11249 - Game

[ziliang]

I solve it like this:
if(a>b)swap(a,b);
if(a*(k+2)==b) it_is_losing
else it_is_winning



Am I missing something?? or I used a wrong algorithm??

please help me.

[Adrian Kuegel]

You missed something. Some part of your idea is right though.
But think why for a = k+2 and b = (k+2)*(k+2) it is a winning position (you would print it is a losing position).

[ziliang]

i see, thanks for you hint

[ziliang]

but still get wrong answer...

[Adrian Kuegel]

Try to check against a brute force program with small values (for example a, b <= 1000), that should be sufficient to find the mistake(s).

[Darko]

I started reading this article very recently (and then stopped for some reason, go me):
http://sps.nus.edu.sg/~limchuwe/cgt/cgt1.htm

Wythoff's game is this problem with k=0.

I solved it but it didn't "feel right". I generated first 20 winning pairs for k<=4, found pattern and just generated them all.

I, too, started with (1,k+2) pair and then tried to figure out something out of it, but then gave up.

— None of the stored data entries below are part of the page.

import Mathlib
import Summits.NavierStokesRegularity.NavierStokesRegularity.Theorems.TaoLadderRungTwoBreakBlowupRigidityOneUpperClock
import HarnessLib

/-!
# THE WAKE PROFILE: every shell of an exact cascade flow has a TERMINAL ENERGY `w_k = lim_{t↑T} ‖x_k(t)‖²` at the
  blow-up time, `Σ_k w_k ≤ E₀`, and the ESCAPING ENERGY `e_∞ = E₀ - Σ_k w_k ≥ 0` is well defined — support for
  `stub_eternalFromBlowup` of K2(1) `TaoLadderRungTwoBreak.BlowupRigidityOne` (stmt-NavierStokesRegularity-20206)

MODEL lattice ODEs only (Tao 2016 §4 (4.3), Lemma 4.1 (4.5), (4.9)–(4.10), (4.12)); nothing here is a statement about the
Navier–Stokes equations; NO item is closed (`--supports stmt-NavierStokesRegularity-20206`). General `m`; DEF-FREE.

By the per-shell energy balance (`shellEnergy_hasDerivWithinAt`: `d/dt ‖x_k‖² = f_{k-1} - f_k`, flux
`f_k = 2Λ^k ⟪x_{k+1}, A x_k⟫`) and the energy bound `‖x_j‖ ≤ √E₀`, each shell energy is LIPSCHITZ on `[0,T)` with constant
`2 C_A E₀^{3/2} (Λ^{k-1} + Λ^k)`; hence it has a limit at the (finite) blow-up time:
* `abs_flux_le` — `|f_k(t)| ≤ 2 C_A Λ^k E₀^{3/2}`;
* `tendsto_shellEnergy_left` — `‖x_k(t)‖² → w_k ≥ 0` as `t ↑ T`, for every shell `k ∈ ℕ` (the shell VECTOR need not
  converge — it may rotate under the intra-shell field `Q` — but its energy does);
* `exists_wakeProfile` — the WAKE PROFILE `w : ℕ → ℝ≥0` of the flow: `w` summable, `Σ_k w_k ≤ E₀`; the deficit
  `e_∞ := E₀ - Σ_k w_k ≥ 0` is the energy that ESCAPES TO INFINITY at the blow-up;
* `wakeProfile_of_noGlobalCascade` — the package along the maximal exact flow of every robust blow-up.

READING for ⟨20206⟩. The route's heuristics are phrased in this vocabulary («a front with per-hop retention `μ` sheds the wake
fraction `r = 1 - μ` per shell», kit j280208: `r ≈ ε²` on the Toda member): for an asymptotically DSS front with `μ < 1` one
expects `w_k ≈ r μ^k E₀` and `e_∞ = 0` — ALL the energy stays in the wake and the head blows up with vanishing absolute energy;
(S₁)-survival (`stub_eternalFromBlowup`) is the statement `μ ≥ (1+ε₀)⁻¹` about the PEAKS (`SurvivalPeaks`), not about `w`.
HONEST LABEL: existence of the limits only; no rate, no lower bound on `w_k` or `e_∞`; no stub, crux or summit is proved; rung 0.
-/

noncomputable section

-- the summit and its single sub-problem share the name (CONVENTIONS §1)
set_option linter.dupNamespace false

open Set Filter Topology MeasureTheory
open scoped RealInnerProductSpace

namespace Summit.NavierStokesRegularity.NavierStokesRegularity.Theorems

namespace BlowupRigidityOne

open Literature.Analysis.FluidPDE Literature.Analysis.FluidPDE.TaoCascade

variable {m : ℕ}

/-- **Flux bound**: `|2 Λ^k ⟪x_{k+1}(t), A x_k(t)⟫| ≤ 2 C_A Λ^k E₀^{3/2}` along an exact flow from the one-shell datum
(cancelling table, `E₀ = Σ X₀ᵢ²`), for every `k ∈ ℤ`. [cite: Tao2016AveragedNS, §4 (4.3), Lemma 4.1 (4.9)–(4.10)] -/
theorem abs_flux_le {ε₀ T : ℝ} (hε : 0 < ε₀)
    {α : Fin m → Fin m → Fin m → ℤ × ℤ × ℤ → ℝ} (hc : IsCancellingCoeff α)
    {X : Fin m → ℤ → ℝ → ℝ} {X₀ : Fin m → ℝ}
    (hder : ∀ i k, ∀ t ∈ Ico 0 T, HasDerivWithinAt (X i k) (quadTerm ε₀ α X i k t) (Ici 0) t)
    (hinit : ∀ i k, X i k 0 = if k = 0 then X₀ i else 0)
    (hlow : ∀ i k t, k < 0 → X i k t = 0)
    (hreg : ∀ T' : ℝ, T' < T → ∃ M : ℝ, ∀ t ∈ Icc 0 T', ∀ (i : Fin m) (k : ℤ),
      (1 + (1 + ε₀) ^ ((10 : ℝ) * k)) * |X i k t| ≤ M)
    (k : ℤ) : ∀ t ∈ Ico 0 T,
      |2 * bigLam ε₀ ^ k * ⟪shellVec X (k + 1) t, tableA α (shellVec X k t)⟫| ≤
        2 * fluxConst α * bigLam ε₀ ^ k * Real.sqrt (∑ i, X₀ i ^ 2) ^ 3 := by
  intro t ht
  have hL : 0 < bigLam ε₀ := bigLam_pos (by linarith)
  have hS := table_sTable α hc
  set D : ℝ := Real.sqrt (∑ i, X₀ i ^ 2) with hD
  have hD0 : 0 ≤ D := Real.sqrt_nonneg _
  have h1 := norm_shellVec_le_sqrt_datumEnergy hε hc hder hinit hlow hreg k t ht
  have h2 := norm_shellVec_le_sqrt_datumEnergy hε hc hder hinit hlow hreg (k + 1) t ht
  have hinner : |⟪shellVec X (k + 1) t, tableA α (shellVec X k t)⟫| ≤ D * (fluxConst α * D ^ 2) := by
    calc |⟪shellVec X (k + 1) t, tableA α (shellVec X k t)⟫|
        ≤ ‖shellVec X (k + 1) t‖ * ‖tableA α (shellVec X k t)‖ := abs_real_inner_le_norm _ _
      _ ≤ D * (fluxConst α * ‖shellVec X k t‖ ^ 2) :=
          mul_le_mul h2 (hS.normA _) (norm_nonneg _) hD0
      _ ≤ D * (fluxConst α * D ^ 2) := by
          refine mul_le_mul_of_nonneg_left ?_ hD0
          exact mul_le_mul_of_nonneg_left (pow_le_pow_left₀ (norm_nonneg _) h1 2) (fluxConst_nonneg α)
  rw [abs_mul, abs_of_pos (by positivity : (0:ℝ) < 2 * bigLam ε₀ ^ k)]
  calc 2 * bigLam ε₀ ^ k * |⟪shellVec X (k + 1) t, tableA α (shellVec X k t)⟫|
      ≤ 2 * bigLam ε₀ ^ k * (D * (fluxConst α * D ^ 2)) := mul_le_mul_of_nonneg_left hinner (by positivity)
    _ = 2 * fluxConst α * bigLam ε₀ ^ k * D ^ 3 := by ring

/-- **TERMINAL SHELL ENERGY.** Along an exact flow on `[0,T)` (`T > 0`) from the one-shell datum (cancelling table), every
shell energy `‖x_k(t)‖²` (`k ∈ ℕ`) has a limit `w_k ≥ 0` as `t ↑ T` (Lipschitz on `[0,T)` by the flux bound).
[cite: Tao2016AveragedNS, §4 (4.3), Lemma 4.1 (4.5), (4.9)–(4.10), (4.12)] -/
theorem tendsto_shellEnergy_left {ε₀ T : ℝ} (hε : 0 < ε₀) (hT : 0 < T)
    {α : Fin m → Fin m → Fin m → ℤ × ℤ × ℤ → ℝ} (hc : IsCancellingCoeff α)
    {X : Fin m → ℤ → ℝ → ℝ} {X₀ : Fin m → ℝ}
    (hder : ∀ i k, ∀ t ∈ Ico 0 T, HasDerivWithinAt (X i k) (quadTerm ε₀ α X i k t) (Ici 0) t)
    (hinit : ∀ i k, X i k 0 = if k = 0 then X₀ i else 0)
    (hlow : ∀ i k t, k < 0 → X i k t = 0)
    (hreg : ∀ T' : ℝ, T' < T → ∃ M : ℝ, ∀ t ∈ Icc 0 T', ∀ (i : Fin m) (k : ℤ),
      (1 + (1 + ε₀) ^ ((10 : ℝ) * k)) * |X i k t| ≤ M)
    (k : ℕ) : ∃ w : ℝ, 0 ≤ w ∧ w ≤ ∑ i, X₀ i ^ 2 ∧
      Tendsto (fun t => ‖shellVec X (k : ℤ) t‖ ^ 2) (𝓝[<] T) (𝓝 w) := by
  have hL : 0 < bigLam ε₀ := bigLam_pos (by linarith)
  have hCA : 0 ≤ fluxConst α := fluxConst_nonneg α
  set E₀ : ℝ := ∑ i, X₀ i ^ 2 with hE₀
  set D : ℝ := Real.sqrt E₀ with hD
  have hD0 : 0 ≤ D := Real.sqrt_nonneg _
  set g : ℝ → ℝ := fun t => ‖shellVec X (k : ℤ) t‖ ^ 2 with hg
  -- the derivative of `g` within `[0,∞)` and its bound
  set g' : ℝ → ℝ := fun t => 2 * bigLam ε₀ ^ ((k : ℤ) - 1) * ⟪shellVec X (k : ℤ) t, tableA α (shellVec X ((k : ℤ) - 1) t)⟫
      - 2 * bigLam ε₀ ^ (k : ℤ) * ⟪shellVec X ((k : ℤ) + 1) t, tableA α (shellVec X (k : ℤ) t)⟫ with hg'
  have hgder : ∀ t ∈ Ico (0:ℝ) T, HasDerivWithinAt g (g' t) (Ici 0) t := fun t ht =>
    shellEnergy_hasDerivWithinAt hε hc fun i => hder i (k : ℤ) t ht
  set L : ℝ := 2 * fluxConst α * bigLam ε₀ ^ ((k : ℤ) - 1) * D ^ 3 + 2 * fluxConst α * bigLam ε₀ ^ (k : ℤ) * D ^ 3
    with hLdef
  have hL0 : 0 ≤ L := by positivity
  have hg'le : ∀ t ∈ Ico (0:ℝ) T, |g' t| ≤ L := by
    intro t ht
    have h1 := abs_flux_le hε hc hder hinit hlow hreg ((k : ℤ) - 1) t ht
    rw [sub_add_cancel] at h1
    have h2 := abs_flux_le hε hc hder hinit hlow hreg (k : ℤ) t ht
    calc |g' t| ≤ |2 * bigLam ε₀ ^ ((k : ℤ) - 1) * ⟪shellVec X (k : ℤ) t, tableA α (shellVec X ((k : ℤ) - 1) t)⟫|
          + |2 * bigLam ε₀ ^ (k : ℤ) * ⟪shellVec X ((k : ℤ) + 1) t, tableA α (shellVec X (k : ℤ) t)⟫| :=
          abs_sub _ _
      _ ≤ L := by rw [hLdef]; exact add_le_add h1 h2
  -- `h = g + L·t` is monotone on `[0,T)`
  have hcx : ContinuousOn (fun t => shellVec X (k : ℤ) t) (Ico 0 T) := by
    have hcp : ContinuousOn (fun s => fun i => X i (k : ℤ) s) (Ico 0 T) :=
      continuousOn_pi.2 fun i s hs => ((hder i _ s hs).continuousWithinAt).mono fun x hx => hx.1
    exact (PiLp.continuous_toLp 2 (fun _ : Fin m => ℝ)).comp_continuousOn hcp
  have hgc : ContinuousOn g (Ico 0 T) := (hcx.norm).pow 2
  set h : ℝ → ℝ := fun t => g t + L * t with hh
  have hhc : ContinuousOn h (Ico 0 T) := hgc.add (continuousOn_const.mul continuousOn_id)
  have hmono : MonotoneOn h (Ico 0 T) := by
    refine monotoneOn_of_hasDerivWithinAt_nonneg (convex_Ico 0 T) hhc (f' := fun t => g' t + L) ?_ ?_
    · intro x hx
      rw [interior_Ico] at hx ⊢
      have hxd : HasDerivAt g (g' x) x := (hgder x ⟨hx.1.le, hx.2⟩).hasDerivAt (Ici_mem_nhds hx.1)
      have hid : HasDerivAt (fun t => L * t) L x := by
        simpa using (hasDerivAt_id x).const_mul L
      exact (hxd.add hid).hasDerivWithinAt
    · intro x hx
      rw [interior_Ico] at hx
      have := hg'le x ⟨hx.1.le, hx.2⟩
      linarith [neg_abs_le (g' x)]
  -- bounded above on `(0,T)` by `E₀ + L T`
  have hgE : ∀ t ∈ Ico (0:ℝ) T, g t ≤ E₀ := fun t ht => by
    have h1 := norm_shellVec_le_sqrt_datumEnergy hε hc hder hinit hlow hreg (k : ℤ) t ht
    have hE00 : 0 ≤ E₀ := Finset.sum_nonneg fun i _ => sq_nonneg _
    calc g t = ‖shellVec X (k : ℤ) t‖ ^ 2 := rfl
      _ ≤ D ^ 2 := pow_le_pow_left₀ (norm_nonneg _) h1 2
      _ = E₀ := Real.sq_sqrt hE00
  have hbdd : BddAbove (h '' Ioo 0 T) := by
    refine ⟨E₀ + L * T, ?_⟩
    rintro _ ⟨t, ht, rfl⟩
    have := hgE t ⟨ht.1.le, ht.2⟩
    have : L * t ≤ L * T := mul_le_mul_of_nonneg_left ht.2.le hL0
    show g t + L * t ≤ E₀ + L * T
    linarith
  have hlim : Tendsto h (𝓝[<] T) (𝓝 (sSup (h '' Ioo 0 T))) :=
    MonotoneOn.tendsto_nhdsWithin_Ioo_left (nonempty_Ioo.2 hT) (hmono.mono Ioo_subset_Ico_self) hbdd
  -- subtract the linear part
  have hlin : Tendsto (fun t => L * t) (𝓝[<] T) (𝓝 (L * T)) :=
    ((continuous_const.mul continuous_id).tendsto T).mono_left nhdsWithin_le_nhds
  have hglim : Tendsto g (𝓝[<] T) (𝓝 (sSup (h '' Ioo 0 T) - L * T)) := by
    have := hlim.sub hlin
    refine this.congr fun t => ?_
    show g t + L * t - L * t = g t
    ring
  refine ⟨sSup (h '' Ioo 0 T) - L * T, ?_, ?_, hglim⟩
  · -- `g ≥ 0` eventually
    refine ge_of_tendsto hglim (Eventually.of_forall fun t => ?_)
    show 0 ≤ g t
    positivity
  · -- `g ≤ E₀` on `[0,T)`, which is eventually true in `𝓝[<] T`
    refine le_of_tendsto hglim ?_
    have hmem : Ico 0 T ∈ 𝓝[<] T := by
      rw [mem_nhdsWithin]
      exact ⟨Ioi 0, isOpen_Ioi, hT, fun x hx => ⟨hx.1.le, hx.2⟩⟩
    exact Filter.mem_of_superset hmem fun t ht => hgE t ht

/-- **THE WAKE PROFILE AND THE ESCAPING ENERGY.** Along an exact flow on `[0,T)` (`T > 0`) from the one-shell datum
(cancelling table, `E₀ = Σ X₀ᵢ²`) there is `w : ℕ → ℝ`, `w_k = lim_{t↑T} ‖x_k(t)‖² ≥ 0`, with `w` SUMMABLE and `Σ_k w_k ≤ E₀`;
the deficit `E₀ - Σ_k w_k ≥ 0` is the energy escaping to infinity at time `T`.
[cite: Tao2016AveragedNS, §4 (4.3), Lemma 4.1 (4.5), (4.9)–(4.10), (4.12)] -/
theorem exists_wakeProfile {ε₀ T : ℝ} (hε : 0 < ε₀) (hT : 0 < T)
    {α : Fin m → Fin m → Fin m → ℤ × ℤ × ℤ → ℝ} (hc : IsCancellingCoeff α)
    {X : Fin m → ℤ → ℝ → ℝ} {X₀ : Fin m → ℝ}
    (hder : ∀ i k, ∀ t ∈ Ico 0 T, HasDerivWithinAt (X i k) (quadTerm ε₀ α X i k t) (Ici 0) t)
    (hinit : ∀ i k, X i k 0 = if k = 0 then X₀ i else 0)
    (hlow : ∀ i k t, k < 0 → X i k t = 0)
    (hreg : ∀ T' : ℝ, T' < T → ∃ M : ℝ, ∀ t ∈ Icc 0 T', ∀ (i : Fin m) (k : ℤ),
      (1 + (1 + ε₀) ^ ((10 : ℝ) * k)) * |X i k t| ≤ M) :
    ∃ w : ℕ → ℝ, (∀ k, 0 ≤ w k) ∧
      (∀ k : ℕ, Tendsto (fun t => ‖shellVec X (k : ℤ) t‖ ^ 2) (𝓝[<] T) (𝓝 (w k))) ∧
      (∀ K : ℕ, ∑ k ∈ Finset.range (K + 1), w k ≤ ∑ i, X₀ i ^ 2) ∧
      Summable w ∧ ∑' k, w k ≤ ∑ i, X₀ i ^ 2 := by
  choose w hw0 _ hwt using fun k => tendsto_shellEnergy_left hε hT hc hder hinit hlow hreg k
  have hmem : Ico 0 T ∈ 𝓝[<] T := by
    rw [mem_nhdsWithin]
    exact ⟨Ioi 0, isOpen_Ioi, hT, fun x hx => ⟨hx.1.le, hx.2⟩⟩
  haveI : (𝓝[<] T).NeBot := nhdsLT_neBot T
  have hpartial : ∀ K : ℕ, ∑ k ∈ Finset.range (K + 1), w k ≤ ∑ i, X₀ i ^ 2 := by
    intro K
    have hsum : Tendsto (fun t => ∑ k ∈ Finset.range (K + 1), ‖shellVec X (k : ℤ) t‖ ^ 2) (𝓝[<] T)
        (𝓝 (∑ k ∈ Finset.range (K + 1), w k)) :=
      tendsto_finsetSum _ fun k _ => hwt k
    refine le_of_tendsto hsum (Filter.mem_of_superset hmem fun t ht => ?_)
    exact partialEnergy_le_datumEnergy hε hc hder hinit hlow hreg t ht K
  have hpartial' : ∀ K : ℕ, ∑ k ∈ Finset.range K, w k ≤ ∑ i, X₀ i ^ 2 := by
    intro K
    rcases K with _ | K
    · simp only [Finset.range_zero, Finset.sum_empty]
      exact Finset.sum_nonneg fun i _ => sq_nonneg _
    · exact hpartial K
  have hsumm : Summable w := summable_of_sum_range_le hw0 hpartial'
  exact ⟨w, hw0, hwt, hpartial, hsumm, hsumm.tsum_le_of_sum_range_le hpartial'⟩

/-! ### Along a robust blow-up -/

/-- **THE WAKE PROFILE OF A ROBUST BLOW-UP.** If `NoGlobalCascade ε₀ α X₀` (`ε₀ > 0`, `α ∈ E₂(R)`, any `m`), the maximal exact
cascade flow from the one-shell datum on `[0,T⋆)` (`criticalBlowup_of_noGlobalCascade`) has terminal shell energies
`w_k = lim_{t↑T⋆}‖x_k(t)‖² ≥ 0`, summable with `Σ_k w_k ≤ E₀` (escaping energy `E₀ - Σ_k w_k ≥ 0`).
[cite: Tao2016AveragedNS, §4 Thm. 4.2 (statement shape), (4.3), Lemma 4.1 (4.5), (4.9)–(4.10), (4.12)] -/
theorem wakeProfile_of_noGlobalCascade {ε₀ R : ℝ} (hε : 0 < ε₀)
    {α : Fin m → Fin m → Fin m → ℤ × ℤ × ℤ → ℝ} {X₀ : Fin m → ℝ} (hα : InTableClass R α)
    (hNG : NoGlobalCascade ε₀ α X₀) :
    ∃ (T : ℝ) (X : Fin m → ℤ → ℝ → ℝ) (w : ℕ → ℝ), 0 < T ∧
      (∀ i n, ContDiffOn ℝ 1 (X i n) (Set.Ico 0 T)) ∧
      (∀ i n, X i n 0 = if n = 0 then X₀ i else 0) ∧
      (∀ i n t, n < 0 → X i n t = 0) ∧
      (∀ i n t, 0 ≤ t → t < T → derivWithin (X i n) (Set.Ici 0) t = quadTerm ε₀ α X i n t) ∧
      (∀ L : ℝ, ∃ t : ℝ, 0 ≤ t ∧ t < T ∧
        ∃ (i : Fin m) (k : ℤ), L < (1 + ε₀) ^ ((5 : ℝ) * k / 2) * |X i k t|) ∧
      (∀ k, 0 ≤ w k) ∧
      (∀ k : ℕ, Tendsto (fun t => ‖shellVec X (k : ℤ) t‖ ^ 2) (𝓝[<] T) (𝓝 (w k))) ∧
      Summable w ∧ ∑' k, w k ≤ ∑ i, X₀ i ^ 2 := by
  obtain ⟨T, X, hT, h1, h2, h3, h4, h5, h6⟩ := criticalBlowup_of_noGlobalCascade hε hα hNG
  have hder : ∀ i k, ∀ τ ∈ Ico (0 : ℝ) T,
      HasDerivWithinAt (X i k) (quadTerm ε₀ α X i k τ) (Ici 0) τ := by
    intro i k τ hτ
    have hd : DifferentiableWithinAt ℝ (X i k) (Ico 0 T) τ :=
      ((h1 i k).differentiableOn one_ne_zero) τ hτ
    have hd' : DifferentiableWithinAt ℝ (X i k) (Ici 0) τ :=
      hd.mono_of_mem_nhdsWithin (by
        rw [mem_nhdsWithin]
        exact ⟨Iio T, isOpen_Iio, hτ.2, fun x hx => ⟨hx.2, hx.1⟩⟩)
    rw [← h4 i k τ hτ.1 hτ.2]
    exact hd'.hasDerivWithinAt
  have hreg : ∀ T' : ℝ, T' < T → ∃ M : ℝ, ∀ τ ∈ Icc (0 : ℝ) T', ∀ (i : Fin m) (k : ℤ),
      (1 + (1 + ε₀) ^ ((10 : ℝ) * k)) * |X i k τ| ≤ M := by
    intro T' hT'
    rcases le_or_gt T' 0 with h0 | h0
    · obtain ⟨M, hM⟩ := h5 (T / 2) (by linarith) (by linarith)
      exact ⟨M, fun τ hτ i k => hM τ hτ.1 (by linarith [hτ.2]) i k⟩
    · obtain ⟨M, hM⟩ := h5 T' h0 hT'
      exact ⟨M, fun τ hτ i k => hM τ hτ.1 hτ.2 i k⟩
  obtain ⟨w, hw0, hwt, -, hsumm, htsum⟩ := exists_wakeProfile hε hT hα.2.1 hder h2 h3 hreg
  exact ⟨T, X, w, hT, h1, h2, h3, h4, h6, hw0, hwt, hsumm, htsum⟩

end BlowupRigidityOne

end Summit.NavierStokesRegularity.NavierStokesRegularity.Theorems

end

Is there a way of telling who wins for any given k,a,b? Or that limit was there just so there could be alternate solutions?

[baodog]

I found the way to generate the piles is (n, (k+2)*n) where n is the least unused number (see code), but I'm getting WA.... maybe I'm missing something obvious.

Code: Select all

Wrong Code

[mf]

I found the way to generate the piles is (n, (k+2)*n) where n is the least unused number

No, that's not it.

Just for reference, here are the first few losing positions for k=1:
0 0, 1 3, 2 6, 3 1, 4 10, 5 13, 6 2, 7 17, 8 20, 9 23, ...

[baodog]

Given two piles (a,b) with b>a, that is LOSING for k=1,
The limit of b/a as a->+infinity,
appears to go to 1+sqrt(2).

So for k=1, there is O(1) solution.

a -> floor(sqrt(2)*m)
b -> floor( (2+sqrt(2))*m)

for some integer m.

Not sure about higher k !!!

[sclo]

is there any closed form solutions that requires O(1) time and memory?

[emotional blind]

Time Complexity: O( min(a,b) )
Space Complexity: O(1)

[mf]

I've found this paper - http://www.wisdom.weizmann.ac.il/~fraen ... mhoff5.pdf

Essentially it says the following about our problem:
Let n=k+1, phi=(n+sqrt(n^2+4))/2, alpha=1+1/phi, beta=1+phi.
Then the losing positions are (floor(alpha*x), floor(beta*x)), for x=0,1,2,...

So, this is the O(1) solution :)

[s1363]

I misunderstand the problem
when a = 2 and b = 5 and k = 1 I consider below scenario:
first we have (2, 5) and Alic take 2 stones from b and one stone from a so we have (1, 3) then Bob knows he cannot win but He has no choice for winning (if he remove one stone from a, Alic win. If he removes at least on stone from b Alice win) So Alice is the winner but sample output differ

[emotional blind]

I misunderstand the problem
when a = 2 and b = 5 and k = 1 I consider below scenario:
first we have (2, 5) and Alic take 2 stones from b and one stone from a so we have (1, 3) then Bob knows he cannot win but He has no choice for winning (if he remove one stone from a, Alic win. If he removes at least on stone from b Alice win) So Alice is the winner but sample output differ

But you are right..
2 5 is winning position
sample input also says so..

1
1 4
2 5 - WINNING
2 6 - LOSING
1 3 - LOSING
1 4 - WINNING

[s1363]

Thanks emotional blind. I have a silly mistake